▸ **TASK PROMPT**: The entries follow. Please return all of them exactly.

▸ **RECORDS**:
/-- **Derivations of `k(X₀, X₁)` are determined by their values on `X₀, X₁`.** [folklore] -/
theorem derivation_eq_of_apply_X_eq
    (Δ₁ Δ₂ : Derivation k (FractionRing (MvPolynomial (Fin 2) k))
      (FractionRing (MvPolynomial (Fin 2) k)))
    (h : ∀ i : Fin 2, Δ₁ (algebraMap (MvPolynomial (Fin 2) k) _ (X i)) = Δ₂ (algebraMap (MvPolynomial (Fin 2) k) _ (X i))) : Δ₁ = Δ₂ := by
  have hA : Δ₁.compAlgebraMap (MvPolynomial (Fin 2) k) =
      Δ₂.compAlgebraMap (MvPolynomial (Fin 2) k) :=
    MvPolynomial.derivation_ext fun i => by
      rw [Derivation.compAlgebraMap_apply, Derivation.compAlgebraMap_apply]
      exact h i
  have ha : ∀ a : MvPolynomial (Fin 2) k, Δ₁ (algebraMap _ _ a) = Δ₂ (algebraMap _ _ a) := by
    intro a
    have := DFunLike.congr_fun hA a
    rwa [Derivation.compAlgebraMap_apply, Derivation.compAlgebraMap_apply] at this
  refine Derivation.ext fun x => ?_
  obtain ⟨a, b, -, rfl⟩ := IsFractionRing.div_surjective (A := MvPolynomial (Fin 2) k) x
  rw [Derivation.leibniz_div, Derivation.leibniz_div, ha, ha]

/-- In characteristic `2` the square `Δ ∘ Δ` of a derivation is a derivation. [folklore] -/
theorem exists_derivation_comp_self_two {F : Type} [Field F] [Algebra k F] [CharP F 2]
    (Δ : Derivation k F F) : ∃ Δ₂ : Derivation k F F, ∀ x, Δ₂ x = Δ (Δ x) :=
  ⟨{ toLinearMap := (Δ : F →ₗ[k] F).comp (Δ : F →ₗ[k] F)
     map_one_eq_zero' := by simp
     leibniz' := fun a b => by
       simp only [LinearMap.coe_comp, Function.comp_apply, Derivation.coeFn_coe,
         Derivation.leibniz, map_add, smul_eq_mul]
       have h2 : Δ b * Δ a + Δ a * Δ b = 0 := by
         rw [mul_comm (Δ b) (Δ a)]
         exact CharTwo.add_self_eq_zero _
       linear_combination h2 }, fun _ => rfl⟩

▸ **REPLY**:
/-- **Derivations of `k(X₀, X₁)` are determined by their values on `X₀, X₁`.** [folklore] -/
theorem derivation_eq_of_apply_X_eq
    (Δ₁ Δ₂ : Derivation k (FractionRing (MvPolynomial (Fin 2) k))
      (FractionRing (MvPolynomial (Fin 2) k)))
    (h : ∀ i : Fin 2, Δ₁ (algebraMap (MvPolynomial (Fin 2) k) _ (X i)) = Δ₂ (algebraMap (MvPolynomial (Fin 2) k) _ (X i))) : Δ₁ = Δ₂ := by
  have hA : Δ₁.compAlgebraMap (MvPolynomial (Fin 2) k) =
      Δ₂.compAlgebraMap (MvPolynomial (Fin 2) k) :=
    MvPolynomial.derivation_ext fun i => by
      rw [Derivation.compAlgebraMap_apply, Derivation.compAlgebraMap_apply]
      exact h i
  have ha : ∀ a : MvPolynomial (Fin 2) k, Δ₁ (algebraMap _ _ a) = Δ₂ (algebraMap _ _ a) := by
    intro a
    have := DFunLike.congr_fun hA a
    rwa [Derivation.compAlgebraMap_apply, Derivation.compAlgebraMap_apply] at this
  refine Derivation.ext fun x => ?_
  obtain ⟨a, b, -, rfl⟩ := IsFractionRing.div_surjective (A := MvPolynomial (Fin 2) k) x
  rw [Derivation.leibniz_div, Derivation.leibniz_div, ha, ha]

/-- In characteristic `2` the square `Δ ∘ Δ` of a derivation is a derivation. [folklore] -/
theorem exists_derivation_comp_self_two {F : Type} [Field F] [Algebra k F] [CharP F 2]
    (Δ : Derivation k F F) : ∃ Δ₂ : Derivation k F F, ∀ x, Δ₂ x = Δ (Δ x) :=
  ⟨{ toLinearMap := (Δ : F →ₗ[k] F).comp (Δ : F →ₗ[k] F)
     map_one_eq_zero' := by simp
     leibniz' := fun a b => by
       simp only [LinearMap.coe_comp, Function.comp_apply, Derivation.coeFn_coe,
         Derivation.leibniz, map_add, smul_eq_mul]
       have h2 : Δ b * Δ a + Δ a * Δ b = 0 := by
         rw [mul_comm (Δ b) (Δ a)]
         exact CharTwo.add_self_eq_zero _
       linear_combination h2 }, fun _ => rfl⟩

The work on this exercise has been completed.